Major thoroughfare in Philadelphia

Market Street, originally known as High Street, is a major east–west highway and street in Philadelphia, Pennsylvania, United States. The street is signed as Pennsylvania Route 3 between 38th Street (U.S. Route 13) and 15th Street (PA 611). A short portion of the road continues west from Cobbs Creek Parkway (63rd Street) to Delaware County, adjacent to Philadelphia. The street also serves as the dividing line for the "north" and "south" sides of the city. All north-south addresses in the city start at zero at Market Street.

High Street was the familiar name of the principal street in nearly every English town at the time Philadelphia was founded. But if Philadelphia was indebted to England for the name of High Street, nearly every American town is, in turn, indebted to Philadelphia for its Market Street. Long before the city was laid out or settled, Philadelphia's founder, William Penn, had planned that markets would be held regularly on the 100 ft wide High Street.

The city's first market stalls were situated in the center of the thoroughfare starting at Front Street and proceeding west eventually to 8th Street. The stalls soon became covered and were not taken down as planned. Later, additional covered sheds appeared west of Center Square as the city expanded westward.

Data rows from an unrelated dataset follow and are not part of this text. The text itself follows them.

import Mathlib
import HarnessLib
import Literature.Probability.LatticeModels.TriangularLatticeProofs
import Literature.Probability.RandomPlanarGeometry.CardyFunction

/-!
# Crux `SegmentOpen` (stmt-CriticalPhenomena-5471), line `Sketch` — stub `stub_order1Rigidity` (O1)

Lead c6's census stub O1, ORDER-1 RIGIDITY OF THE JET IDENTIFICATION (registered verbatim).
Pure one-variable calculus; no percolation object is mentioned.

Setting.  `α : ℝ → ℂ` is a modulus curve, real-analytic on `[0,1]`, running on the unit circle
(`‖α t‖ = 1` on `[0,1]`) and starting at Smirnov's modulus `α 0 = ζ = e^{iπ/3}`
(`LatticeModels.triZeta`).  `M : ℂ → ℝ` is a real-analytic "modulus function" on the upper
half-plane with `M ζ ∈ (0,1)`, `F = RandomPlanarGeometry.cardyFunction` (real-analytic on `(0,1)`),
and `a : ℕ → ℝ` is a coefficient sequence with `Σ_k a k s^k = F (M (α s))` for `0 ≤ s < ε`.

Claim.  There is ONE real constant `c`, depending on `α` only, such that for all such `M, a, ε`
`a 1 = c · d/dθ F(M(e^{iθ}))|_{θ = π/3}`.

Proof.
* `Order1Rigidity.hasDerivWithinAt_of_hasSum`: the series `Σ a k s^k` converges at `s = ε/2`, so
  the formal power series `ofScalars ℝ a` has radius `≥ ε/2`; its sum `g` is analytic at `0` with
  `g' (0) = a 1` (`HasFPowerSeriesAt.hasDerivAt`) and agrees with `h s = F (M (α s))` on `[0, ε/2)`,
  so `h` has right derivative `a 1` at `0`.
* `Order1Rigidity.exists_deriv_eq_smul`: `t ↦ ‖α t‖²` is constant `= 1` on `[0,1]`, so its right
  derivative `2 ⟪α 0, α' 0⟫` at `0` vanishes (uniqueness of one-sided derivatives on `[0, ∞)`);
  with `α 0 = ζ = 1/2 + i√3/2` this forces `α' 0 = c • (i ζ)` with `c = 2 · im (α' 0)`.
* Chain rule (`M` real-Fréchet-differentiable at `ζ`, `F` differentiable at `M ζ`): the two-sided
  derivative of `h` at `0` is `F'(M ζ) · DM_ζ (α' 0) = c · F'(M ζ) · DM_ζ (i ζ)`, and the latter
  factor is `d/dθ F(M(e^{iθ}))|_{π/3}` since `d/dθ e^{iθ} = i e^{iθ}` and `e^{iπ/3} = ζ`.
  Uniqueness of the right derivative at `0` identifies it with `a 1`.
-/

noncomputable section

namespace Summit.CriticalPhenomena.CardyFormulaZ2.Theorems

open Literature.Probability
open Filter Set Topology
open scoped NNReal ENNReal

namespace Order1Rigidity

/-- **One-sided jets, order 1.**  If `Σ_k a k s^k = h s` for all `0 ≤ s < ε` (`ε > 0`), then `h`
has right derivative `a 1` at `0`. -/
theorem hasDerivWithinAt_of_hasSum {a : ℕ → ℝ} {h : ℝ → ℝ} {ε : ℝ} (hε : 0 < ε)
    (hsum : ∀ s : ℝ, 0 ≤ s → s < ε → HasSum (fun k : ℕ => a k * s ^ k) (h s)) :
    HasDerivWithinAt h (a 1) (Set.Ici 0) 0 := by
  have hε2 : 0 < ε / 2 := half_pos hε
  -- the formal power series with coefficients `a` has radius `≥ ε / 2`
  let p : FormalMultilinearSeries ℝ ℝ ℝ := FormalMultilinearSeries.ofScalars ℝ a
  let r : ℝ≥0 := ⟨ε / 2, hε2.le⟩
  have hr : (r : ℝ) = ε / 2 := rfl
  have ht : Tendsto (fun n => ‖p n‖ * (r : ℝ) ^ n) atTop (𝓝 0) := by
    have h1 := ((hsum (ε / 2) hε2.le (half_lt_self hε)).summable.tendsto_atTop_zero).norm
    rw [norm_zero] at h1
    refine h1.congr fun n => ?_
    rw [norm_mul, norm_pow, Real.norm_of_nonneg hε2.le, hr, FormalMultilinearSeries.ofScalars_norm]
  have hrad : (r : ℝ≥0∞) ≤ p.radius := p.le_radius_of_tendsto ht
  have hr0 : (0 : ℝ≥0∞) < r := ENNReal.coe_pos.2 (NNReal.coe_pos.1 (hr ▸ hε2))
  have hps : HasFPowerSeriesOnBall p.sum p 0 r :=
    (p.hasFPowerSeriesOnBall (hr0.trans_le hrad)).mono hr0 hrad
  -- its sum has derivative `a 1` at `0`
  have hd : HasDerivAt p.sum (a 1) 0 := by
    have h1 := hps.hasFPowerSeriesAt.hasDerivAt
    rwa [FormalMultilinearSeries.ofScalars_apply_eq, one_pow, smul_eq_mul, mul_one] at h1
  -- and agrees with `h` on `[0, ε / 2)`
  have heq : ∀ s : ℝ, 0 ≤ s → s < ε / 2 → h s = p.sum s := by
    intro s hs0 hs
    have hmem : s ∈ Metric.eball (0 : ℝ) r := by
      rw [Metric.eball_coe, Metric.mem_ball, dist_zero_right, Real.norm_of_nonneg hs0, hr]
      exact hs
    have h1 := hps.hasSum hmem
    rw [zero_add] at h1
    simp only [p, FormalMultilinearSeries.ofScalars_apply_eq, smul_eq_mul] at h1
    exact (hsum s hs0 (hs.trans (half_lt_self hε))).unique h1
  refine hd.hasDerivWithinAt.congr_of_eventuallyEq ?_ (heq 0 le_rfl hε2)
  filter_upwards [Ico_mem_nhdsGE hε2] with s hs using heq s hs.1 hs.2

/-- `ζ = e^{iπ/3}` written as `exp (↑(π/3) · I)`. -/
theorem triZeta_eq_exp :
    LatticeModels.triZeta = Complex.exp (↑(Real.pi / 3) * Complex.I) := by
  -- adapted from `Literature.Probability.LatticeModels.triZeta_eq`
  rw [LatticeModels.triZeta]; congr 1; push_cast; ring

/-- `d/dθ e^{iθ} = i ζ` at `θ = π/3`. -/
theorem hasDerivAt_exp_mul_I :
    HasDerivAt (fun θ : ℝ => Complex.exp (θ * Complex.I)) (Complex.I * LatticeModels.triZeta)
      (Real.pi / 3) := by
  have h := ((hasDerivAt_id' (Real.pi / 3)).ofReal_comp.mul_const Complex.I).cexp
  refine h.congr_deriv ?_
  rw [triZeta_eq_exp]; push_cast; ring

/-- **Tangency to the unit circle at `ζ`.**  A curve `α` with `‖α t‖ = 1` on `[0,1]`, `α 0 = ζ`
and velocity `v` at `0` has `v = c • (i ζ)` for the real constant `c = 2 · im v`. -/
theorem exists_deriv_eq_smul {α : ℝ → ℂ} {v : ℂ} (hd : HasDerivAt α v 0)
    (hnorm : ∀ t ∈ Set.Icc (0 : ℝ) 1, ‖α t‖ = 1) (h0 : α 0 = LatticeModels.triZeta) :
    ∃ c : ℝ, v = c • (Complex.I * LatticeModels.triZeta) := by
  -- `d/dt ‖α t‖² = 2 ⟪α 0, v⟫` from the right at `0` ...
  have h1 : HasDerivWithinAt (fun t => ‖α t‖ ^ 2) (2 * inner ℝ (α 0) v) (Set.Ici 0) 0 :=
    hd.norm_sq.hasDerivWithinAt
  -- ... and `‖α t‖² = 1` on `[0,1]`, so this right derivative vanishes
  have h2 : HasDerivWithinAt (fun t => ‖α t‖ ^ 2) 0 (Set.Ici 0) 0 := by
    refine (hasDerivWithinAt_const (0 : ℝ) (Set.Ici (0 : ℝ)) (1 : ℝ)).congr_of_eventuallyEq
      ?_ ?_
    · filter_upwards [Icc_mem_nhdsGE (zero_lt_one' ℝ)] with t ht
      rw [hnorm t ht, one_pow]
    · rw [hnorm 0 ⟨le_rfl, zero_le_one⟩, one_pow]
  have h3 : 2 * inner ℝ (α 0) v = 0 := (uniqueDiffWithinAt_Ici (0 : ℝ)).eq_deriv _ h1 h2
  rw [h0, Complex.inner] at h3
  simp only [Complex.mul_re, Complex.conj_re, Complex.conj_im, LatticeModels.triZeta_re,
    LatticeModels.triZeta_im] at h3
  refine ⟨2 * v.im, Complex.ext ?_ ?_⟩
  · simp only [Complex.real_smul, Complex.mul_re, Complex.ofReal_re, Complex.ofReal_im,
      Complex.I_re, Complex.I_im, Complex.mul_im, LatticeModels.triZeta_re,
      LatticeModels.triZeta_im]
    linarith
  · simp only [Complex.real_smul, Complex.mul_im, Complex.ofReal_re, Complex.ofReal_im,
      Complex.I_re, Complex.I_im, Complex.mul_re, LatticeModels.triZeta_re,
      LatticeModels.triZeta_im]
    ring

end Order1Rigidity

open Order1Rigidity in
/-- **O1 — ORDER-1 RIGIDITY OF THE JET IDENTIFICATION** (census stub of line `Sketch`, lead c6;
classical one-variable calculus).  For a modulus curve `α`, real-analytic on `[0,1]`, running on
the unit circle (`‖α t‖ = 1`) and starting at Smirnov's modulus `α 0 = ζ = e^{iπ/3}`, there is ONE
real constant `c` (namely `θ′(0)` where `α = e^{iθ}` near `0`, i.e. `α′(0) = c · iζ`) such that
for EVERY real-analytic `M` on `ℍ` with `M ζ ∈ (0,1)` and every coefficient sequence `a` whose
series sums to `F(M(α s))` for small `s ≥ 0`, the first coefficient is
`a 1 = c · d/dθ F(M(e^{iθ}))|_{θ = π/3}` (one-sided uniqueness of power series + chain rule +
`d/dt ‖α t‖² = 0`). -/
theorem stub_order1Rigidity :
    ∀ α : ℝ → ℂ, AnalyticOnNhd ℝ α (Set.Icc 0 1) → (∀ t ∈ Set.Icc (0 : ℝ) 1, ‖α t‖ = 1) →
      α 0 = LatticeModels.triZeta →
      ∃ c : ℝ, ∀ M : ℂ → ℝ, AnalyticOnNhd ℝ M {β : ℂ | 0 < β.im} →
        M LatticeModels.triZeta ∈ Set.Ioo (0 : ℝ) 1 →
        ∀ (a : ℕ → ℝ) (ε : ℝ), 0 < ε →
          (∀ s : ℝ, 0 ≤ s → s < ε →
            HasSum (fun k : ℕ => a k * s ^ k) (RandomPlanarGeometry.cardyFunction (M (α s)))) →
          a 1 = c * deriv (fun θ : ℝ =>
            RandomPlanarGeometry.cardyFunction (M (Complex.exp (θ * Complex.I)))) (Real.pi / 3) := by
  intro α hα hnorm h0
  -- the velocity of the modulus curve at `0` is tangent to the unit circle at `ζ`
  have hdα : HasDerivAt α (deriv α 0) 0 := (hα 0 ⟨le_rfl, zero_le_one⟩).differentiableAt.hasDerivAt
  obtain ⟨c, hc⟩ := exists_deriv_eq_smul hdα hnorm h0
  refine ⟨c, fun M hM hMζ a ε hε hsum => ?_⟩
  -- `F ∘ M` is real-Fréchet-differentiable at `ζ`
  have hζ : 0 < LatticeModels.triZeta.im := by rw [LatticeModels.triZeta_im]; positivity
  have hFM : HasFDerivAt (fun z : ℂ => RandomPlanarGeometry.cardyFunction (M z))
      (deriv RandomPlanarGeometry.cardyFunction (M LatticeModels.triZeta) •
        fderiv ℝ M LatticeModels.triZeta) LatticeModels.triZeta :=
    (RandomPlanarGeometry.analyticOnNhd_cardyFunction_Ioo _ hMζ).differentiableAt.hasDerivAt
      |>.comp_hasFDerivAt _ (hM _ hζ).differentiableAt.hasFDerivAt
  -- chain rule along `α` at `s = 0` and one-sided uniqueness: `a 1 = F'(M ζ) · DM_ζ (α' 0)`
  have hs : HasDerivAt (fun s : ℝ => RandomPlanarGeometry.cardyFunction (M (α s)))
      ((deriv RandomPlanarGeometry.cardyFunction (M LatticeModels.triZeta) •
        fderiv ℝ M LatticeModels.triZeta) (deriv α 0)) 0 :=
    hFM.comp_hasDerivAt_of_eq _ hdα h0.symm
  have ha1 := (uniqueDiffWithinAt_Ici (0 : ℝ)).eq_deriv _ (hasDerivWithinAt_of_hasSum hε hsum)
    hs.hasDerivWithinAt
  -- chain rule along `θ ↦ e^{iθ}` at `θ = π/3`
  have hθ : HasDerivAt
      (fun θ : ℝ => RandomPlanarGeometry.cardyFunction (M (Complex.exp (θ * Complex.I))))
      ((deriv RandomPlanarGeometry.cardyFunction (M LatticeModels.triZeta) •
        fderiv ℝ M LatticeModels.triZeta) (Complex.I * LatticeModels.triZeta)) (Real.pi / 3) :=
    hFM.comp_hasDerivAt_of_eq _ hasDerivAt_exp_mul_I triZeta_eq_exp
  rw [hθ.deriv, ha1, hc, ContinuousLinearMap.map_smul, smul_eq_mul]

end Summit.CriticalPhenomena.CardyFormulaZ2.Theorems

The street began to be called Market Street around 1800. The road's new name was made official by an ordinance in 1858, coincidentally just a year before the market sheds were ordered removed.

Market Street has been called the most historic highway in the United States because of the various historic sites along its eastern section. Many of Benjamin Franklin's activities were centered along Market Street. His house was located near the intersection of Fourth Street, and he may have performed his famous kite-flying experiment near Third and Market Streets.

Over a period of two weeks in June 1776, Thomas Jefferson wrote the Declaration of Independence in a boarding house, known as the Graff or Declaration House, once located at 700 Market Street at the corner of 7th and Market streets.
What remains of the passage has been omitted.